SYNTHESIS AND CHARACTERIZATION OF TRANSITION ALUMINAS FROM RECYCLED SCRAP ALUMINUM

Abstract

The aim of this study was to develop an alternative methodology for the synthesis of transition aluminas, in order to reduce ecological costs by using recycled metal scrap as raw material (cans of soft drinks) and generate a product with high added value. The synthesis technique employed yielded a precursor comprised of 55.4 % of bayerite, 41.2 % of boehmite, and ammonium salt, according the characterization performed with X-ray diffraction and quantification by the Rietveld method. The ammonium chloride salt present is not relevant for the process, since given its solubility in water, it could be eliminated by successive washing.

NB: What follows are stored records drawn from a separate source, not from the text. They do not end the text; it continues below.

import Literature.MathematicalPhysics.KineticTheory.LangevinChainH2Proof
import Literature.MathematicalPhysics.KineticTheory.LangevinChainKernelDensity
import HarnessLib

/-!
# Cuneo–Eckmann–Hairer–Rey-Bellet 2018, Thm 2.13 (weak corollary, pinned chain), proved:
`CuneoEckmannHairerReyBellet2018_pinnedChain_holds`

Topic `Literature/MathematicalPhysics/KineticTheory` (discharge of the named fact
`HeatConduction.CuneoEckmannHairerReyBellet2018_pinnedChain` of `LangevinChainNESS.lean`, a
tier-1 cone fact of the summit `AtomisticToContinuum`, conjunct `FouriersLaw`: it is the
existence half of clause (i) of `OscillatorChain.FouriersLawFor` and the first hypothesis of the
route assembly `Assembly3` of `Summits/AtomisticToContinuum/FouriersLaw/Theses/FourierGreenKubo`).

The fact — for `pinnedChain ω₂ lam β γ` with all parameters positive, every `N ≥ 1` and all
`T_L, T_R > 0` there is a weak (Fokker–Planck) steady state, absolutely continuous, integrating
`e^{ϑH}` for `0 < ϑ < 1/max(T_L,T_R)` — is obtained by joining two results already in the tree:

* `CuneoEckmannHairerReyBellet2018_pinnedChain_of_H2` (`LangevinChainKernelDensity.lean`): the fact
  follows from the Lyapunov condition H2 for `V = e^{θH}` (CEHR Thm 5.1 / Rem 5.2) alone — the
  invariant probability measure of the constructed transition semigroup (Krylov–Bogoliubov) is a
  weak steady state by Dynkin's identity, and is absolutely continuous because the time-one
  transition probabilities are (`pinnedChain_transitionKernel_one_absolutelyContinuous`);
* `CuneoEckmannHairerReyBellet2018_H2_holds` (`LangevinChainH2Proof.lean`): H2, proved.

The result is unconditional (axioms `propext`, `Classical.choice`, `Quot.sound` only). No new
definitions. UNIQUENESS of the weak steady state (the other half of clause (i), route item
`NessUnique`) is not addressed here.

## References

* [CuneoEckmannHairerReyBellet2018] N. Cuneo, J.-P. Eckmann, M. Hairer, L. Rey-Bellet,
  *Non-equilibrium steady states for networks of oscillators*, Electron. J. Probab. 23 (2018),
  no. 55, arXiv:1712.09413: Thm 2.13, Thm 5.1, Rem 5.2, Prop 3.2.
* [BonettoLebowitzReyBellet2000] F. Bonetto, J. L. Lebowitz, L. Rey-Bellet, *Fourier's law: a
  challenge to theorists*, in: Mathematical Physics 2000, Imperial College Press, 128–150,
  arXiv:math-ph/0002052: §5.1 item 1 (existence of the SNS).
-/

noncomputable section

namespace Literature.MathematicalPhysics.KineticTheory.HeatConduction

/-- **Cuneo–Eckmann–Hairer–Rey-Bellet 2018, Theorem 2.13 (weak-stationarity corollary for
the pinned anharmonic chain), proved.** For `pinnedChain ω₂ lam β γ`
(`U(q) = ω₂q²/2 + lam q⁴/4`, `V(r) = r²/2 + βr⁴/4`) with `ω₂, lam, β, γ > 0`, every `N ≥ 1` and
all `T_L, T_R > 0` there is a probability measure on phase space which is a steady state in the
weak Fokker–Planck sense (`OscillatorChain.IsSteadyState`: `∫ L f dμ = 0` for smooth compactly
supported `f`, bond currents integrable), is absolutely continuous with respect to Lebesgue
measure, and integrates `e^{ϑH}` for every `0 < ϑ < 1/max(T_L, T_R)`: H2
(`CuneoEckmannHairerReyBellet2018_H2_holds`) fed into
`CuneoEckmannHairerReyBellet2018_pinnedChain_of_H2`.
[cite: CuneoEckmannHairerReyBellet2018, Thm 2.13] -/
theorem CuneoEckmannHairerReyBellet2018_pinnedChain_holds :
    CuneoEckmannHairerReyBellet2018_pinnedChain :=
  CuneoEckmannHairerReyBellet2018_pinnedChain_of_H2 CuneoEckmannHairerReyBellet2018_H2_holds

/-- Hence clause (i)-existence of `FouriersLawFor` for the pinned chain at every length,
`N = 0` included (the empty chain carries the point mass, `OscillatorChain.isSteadyState_zero`).
[cite: CuneoEckmannHairerReyBellet2018, Thm 2.13] -/
theorem pinnedChain_exists_isSteadyState {ω₂ lam β γ : ℝ} (hω : 0 < ω₂) (hl : 0 < lam)
    (hβ : 0 < β) (hγ : 0 < γ) (N : ℕ) {T_L T_R : ℝ} (hL : 0 < T_L) (hR : 0 < T_R) :
    ∃ μ : MeasureTheory.Measure (PhaseSpace N),
      (pinnedChain ω₂ lam β γ).IsSteadyState N T_L T_R μ := by
  rcases Nat.eq_zero_or_pos N with rfl | hN
  · exact ⟨_, OscillatorChain.isSteadyState_zero _ T_L T_R⟩
  · exact CuneoEckmannHairerReyBellet2018_pinnedChain_holds.exists_isSteadyState
      hω hl hβ hγ hN hL hR

end Literature.MathematicalPhysics.KineticTheory.HeatConduction

end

Scanning electron microscopy evaluations showed the presence of agglomerates of particles between 50 and 300 μm. A bimodal grain sizes distribution was detected during the laser granulometric test. Thermogravimetric analysis of the precursor indicated a 40.6 % total weight loss at 1000 ºC. The heat treatments at 350 and 750 ºC of precipitates for 1, 2 and 4 h, produced various transition aluminas (γ, η, θ), which are products where value has been added and might have a potential use as binders in monolithic products, catalyst support, or additives for puzzolanic materials, among others.